Task
Up to and including the line with "# (the v10 𝐒∕𝐓-law", please reproduce the lines below exactly, beginning with the first.

Working data
------------------------
import Summits.QuantumFields.YangMills.Theorems.BalabanUVNodesN11K1SupportsOmegaTopGaussianDial

/-!
# DAG node N11 ∕ key K1⁹ — CONSEQUENCES OF THE Ω-TOP POSITIVITY (`…N11K1SupportsOmegaTopGaussianDial`): H's switch–dial identity at every Ω-top child OUTRIGHT
# (the v10 𝐒∕𝐓-law clause of the small-field MAIN TERM met by fiat, zero terms, NO hypothesis), the 𝐒-laws and K1⁹'s (B)-face ∕ consequent from the residual-blind remainder and
# the GAUSSIAN-BARE (R-level) support inclusions at the NON-Ω-top children ONLY (count-neutral, LOCATED; FLAG №15 certificate #5, consumer half)

HEADER — WORK-UNIT METADATA.  Cell `pub-ymgap`, YM-PLAN Track A (HUMAN RULING D-0062), seat `pub-ymgap-dag-n11-d` (g36; N11 [B14], s2), route `BalabanUVNodes`, item K1⁹ =
stmt-QuantumFields-27364 (helper lane, `--kind proof --supports 27364 --as helper`, count-neutral).  [III] = [Balaban1988Convergent], [IV] = [Balaban1989LargeFieldI], [V] =
[Balaban1989LargeFieldII].  Over this seat's `…N11K1SupportsOmegaTopGaussianDial` (g36 K: `refNewSide_pos_of_Omega_univ`, `exists_gaussUnitResidual`), `…N11K1SupportsAtUnitResidual`
(g35 J: `sect2Slot_congr_weights`, the unit-residual rows, `WtOfRecord₁₃H_ζ_region_eq_one`), `…N11K1ResidualBlindReduction` (g35 I: `exists_revision₁₃_cor3_iff_of_sameR`,
`betaOfRecord₁₃_eq_of_sameR`), `…N11K1BFaceSect2FormBySupports` (g34 H: `target_eq_sect2Slot_of_switch_dial`, `exists_zh_allSteps_sLaw_zeroTerms_of_supports`,
`exists_thm1Printed_datum_by_fiat_of_supports_of_hypotheses`), `…N11NoExpansionDiagonalCoPH` (`sect2Slot_congr_residual`), `…N11TopPairQuadSlotK1Hypotheses` (the `sameR` transports).

WHAT THIS FILE PROVES (0 `sorry`, 0 `def`, standard axioms).  §1 ★★★ `target_eq_newSide_of_Omega_univ`: next to the Gaussian dial, for ANY function `T ≥ 0` of the new field (`ρ_{k+1}(s′)`,
`𝐓ρ_k(s′)`, anything) and weight data `W′` agreeing with the dial's below generation `k`, with top `ζ`-factor the SWITCH `𝟙{0 < T}` and top A-weights the DIAL `e^{−½c}·w_k`,
`c = 2·log(J⁰∕T)`: `T(V′) = sect2Slot(W′, s′, 0, e, U)(V′)` at EVERY `V′` of every child with `Ω_{k+1}(s′) = 𝕋` — H §1's identity with `hTJ : 0 < T → 0 < J⁰` DISCHARGED by K §2 (and the
switch set `{0 < T ∧ 0 < J⁰} = {0 < T}`).  §2 ★★ `sect2Slot_gaussDial_eq_gaussBare` (J §2 shape): the dial's reference new side `J⁰_P(s)` IS 11a's `𝐓_{k+1}(s)` with the GAUSSIAN-BARE weights
`⟨1, Σ_{b∈B_j(Λ′ᶜ∩Ω_{j+1}(s))}‖A_j(b)‖², χ_A⟩` at the torus residual — R-LEVEL, a closed term over `toStage13RParams` and `s`.  §3 ★★★ `exists_zh_sLaw_zeroTerms_of_offTop_gaussSupports` (H §2 at
the dial: the 𝐒-laws at step `k+1` from signs, `δ_k > 0`, `0 ≤ ρ_{k+1}` and the Gaussian-bare support inclusions at the children with `Ω_{k+1}(s) ≠ 𝕋` ONLY; rows OUTRIGHT at `θ′`),
★★★★★ `exists_thm1Printed_datum_by_fiat_of_offTop_gaussSupports` (K1⁹'s (B)-face conjunct `B16.Thm1Printed (datumOfRecord₁₃SepCoPH θ′ h′).C` inside the FULL class, unity MANUFACTURED,
from the off-top supports alone), ★★★★★★ `k1_consequent_of_residualBlind_remainder_of_offTop_gaussSupports` (K1⁹'s CONSEQUENT VERBATIM from: `θ` with the three R-side conjuncts, signs,
`δ_k > 0`, a version `v` with `Cor3_250`, the window, run rows (i)(iv)(C) — all at `θ` — and the Gaussian-bare supports at the NON-Ω-top children; compared with J's ✓p733083 the whole
Ω-top family has LEFT the hypothesis list and the remaining supports are read at the Gaussian dial, where they are not junk-sensitive).

THE LOCATED SENTENCE, SHARPENED.  K1⁹ v10's consequent ⟸ K0's three R-side conjuncts + signs + `δ_k > 0` + `Cor3_250` at a version + window + run rows (i)(iv)(C) + ONE qualitative
R-level statement per child `s` with `Ω_{k+1}(s) ≠ 𝕋`: «a.e. on the `χ_{k+1}(s)`-support, `0 < ρ_{k+1}(s)(V) → 0 < I^G_P(s)(V)`» — a V-TRANSPORT statement (the child retains old
variables; in the kernel it needs `map avg Haar ∼ Haar` on the restricted block averaging: N03∕N23-type content, not touched here).  On the Ω-top family — the small-field main term and
every new large-fluctuation child — v10's 𝐒∕𝐓-law rows now say NOTHING AT ALL: they are met by fiat, outright, with zero renormalization terms.  The cure of record is unchanged
(director-ym №292∕№293: C2's `quad` VALUE row + K0b's `ζ0` VALUE row, v11).

HONEST FRAMING.  Count-neutral LOCATED instrument: kernel bookkeeping over accepted declarations; nothing of Bałaban asserted or refuted; the off-top supports, `Cor3_250`, the window and
the run rows are HYPOTHESES, not inhabited — NO K1⁹ witness is produced, K1⁹'s `∃θ` neither advanced nor refuted; no `Stage13HParams` of record constructed or modified (anonymous
structure updates next to an arbitrary `θ`); N11 NOT discharged; K1⁹ NOT closed; no registered stub touched; counts unmoved (typed 28∕28 · discharged 8∕27 = 8∕28 incl. NODE O).  One finite
four-torus programme at fixed `ε = L^{−K}`; NOT ℝ⁴, NOT OS, NOT a mass gap, NOT Clay.  No `sorry`, `axiom`, `def`, `instance`, `notation`.  Sources (SHAPE only): [V] Thm 1 p.355, (0.1)
pp.355–356; [III] Thm 1 p.262, Cor. 3 (2.50) p.264, (2.17)–(2.18) p.257, (2.20)–(2.23) p.258, (3.4) p.265, (3.16) p.268, (3.21) p.269, (3.23)–(3.25) p.270; [IV] (0.2)–(0.4) pp.176–177.
-/

noncomputable section

open MeasureTheory
open scoped BigOperators Matrix.Norms.L2Operator

namespace Summit.QuantumFields.YangMills.Theorems.BalabanUVNodesN11K1SupportsOffOmegaTopReduction
/-
Copyright (c) 2026 the pub-hodgecm-mathlib formalisation cell (harness21).  Prover seat hodgecm-mathlib-K2E3-p21 (g6), Track B «K2-LIT» ∕ h413
(`stmt-HodgeConjecture-24833`), line `K2_E3_EllipticInputs`, leaf (nsc-S-A′), H-layer brick LEV-1 of `MEMO-H4-residues.v1.K2E3-p25-g0.md` §1 (architect K2E3-p25 (g0);
dealer K2E3-plan (g4) RULINGS #2 (R-6) D76; split with K2E3-p17 (g8) 2026-09-04T09:38Z: LEV-1 here, LEV-2∕LEV-3 his).  2026-09-04.
-/
import Literature.NumberTheory.Automorphic.WhittakerTwistedJacquet      -- ★ `Representation.IsSmooth`, `Representation.twist`, `stabilizerSubgroup`, coinvariant exactness pattern (finite averaging)
import Mathlib.Analysis.Fourier.FiniteAbelian.PontryaginDuality          -- `AddChar.sum_apply_eq_ite`, `AddChar.sum_eq_ite`, `AddChar.instFintype`
import HarnessLib
/-- S5∃ with `IsOfHodgeType … (q+2) (q+2) c` DROPPED. FALSE on paper: on an abelian fourfold
(`n = 4`, `q = 0`) the primitive rational lattice of `H⁴` has rank `b₄ − b₂ = 70 − 28 = 42` and is
Zariski-dense in the primitive real Hodge structure, whose `(4,0)` part is `H^{4,0} ≠ 0`; so some
primitive RATIONAL class has a non-zero `(4,0)`-component, while every class with a symbol cocycle on a
normalised model is of type `(2,2)` (transgressions of holomorphic `2`-forms lie in `F²H⁴`; this much
IS the proved support item `SymbolClassesHodgeType`, given rationality). OBSTRUCTION to a tree proof:
no smooth projective `X` in the tree has a computed `h^{4,0} ≠ 0` (no abelian fourfold as a
`SchemeOver ℂ` with its Hodge numbers). [folklore] -/
def PrimitiveLiftExistsWithoutHodgeType : Prop :=
  ∀ ⦃n : ℕ⦄ ⦃X : SchemeOver ℂ⦄, IsSmoothProjective n X → 4 ≤ n →
    ∃ (Λ : HardLefschetzNFold n X) (A : HodgeModel n X),
      (∀ (k : ℕ) (y : complexDeRhamCohomology A.model A.carrier k),
        A.deRham A.carrier k y = ((2 * (Real.pi : ℂ) * Complex.I) ^ (k / 2))⁻¹ •
          (integrationDeRhamIsoFamily A.model).complexify A.carrier k y) ∧
      ∀ (q : ℕ), 2 * (q + 2) ≤ n →
        ∀ (c : complexBetti X (2 * (q + 1 + 1))), IsRationalClass c →
          (∃ (j t : ℕ) (ht : 2 * (q + 1 + 1) + 2 * j = t),
              2 * (q + 1 + 1) + j = n + 1 ∧ Λ.L j (2 * (q + 1 + 1)) t ht c = 0) →
            A.HasSymbolCocycle (q + 1) c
------------------------
Task output
import Summits.QuantumFields.YangMills.Theorems.BalabanUVNodesN11K1SupportsOmegaTopGaussianDial

/-!
# DAG node N11 ∕ key K1⁹ — CONSEQUENCES OF THE Ω-TOP POSITIVITY (`…N11K1SupportsOmegaTopGaussianDial`): H's switch–dial identity at every Ω-top child OUTRIGHT
# (the v10 𝐒∕𝐓-law clause of the small-field MAIN TERM met by fiat, zero terms, NO hypothesis), the 𝐒-laws and K1⁹'s (B)-face ∕ consequent from the residual-blind remainder and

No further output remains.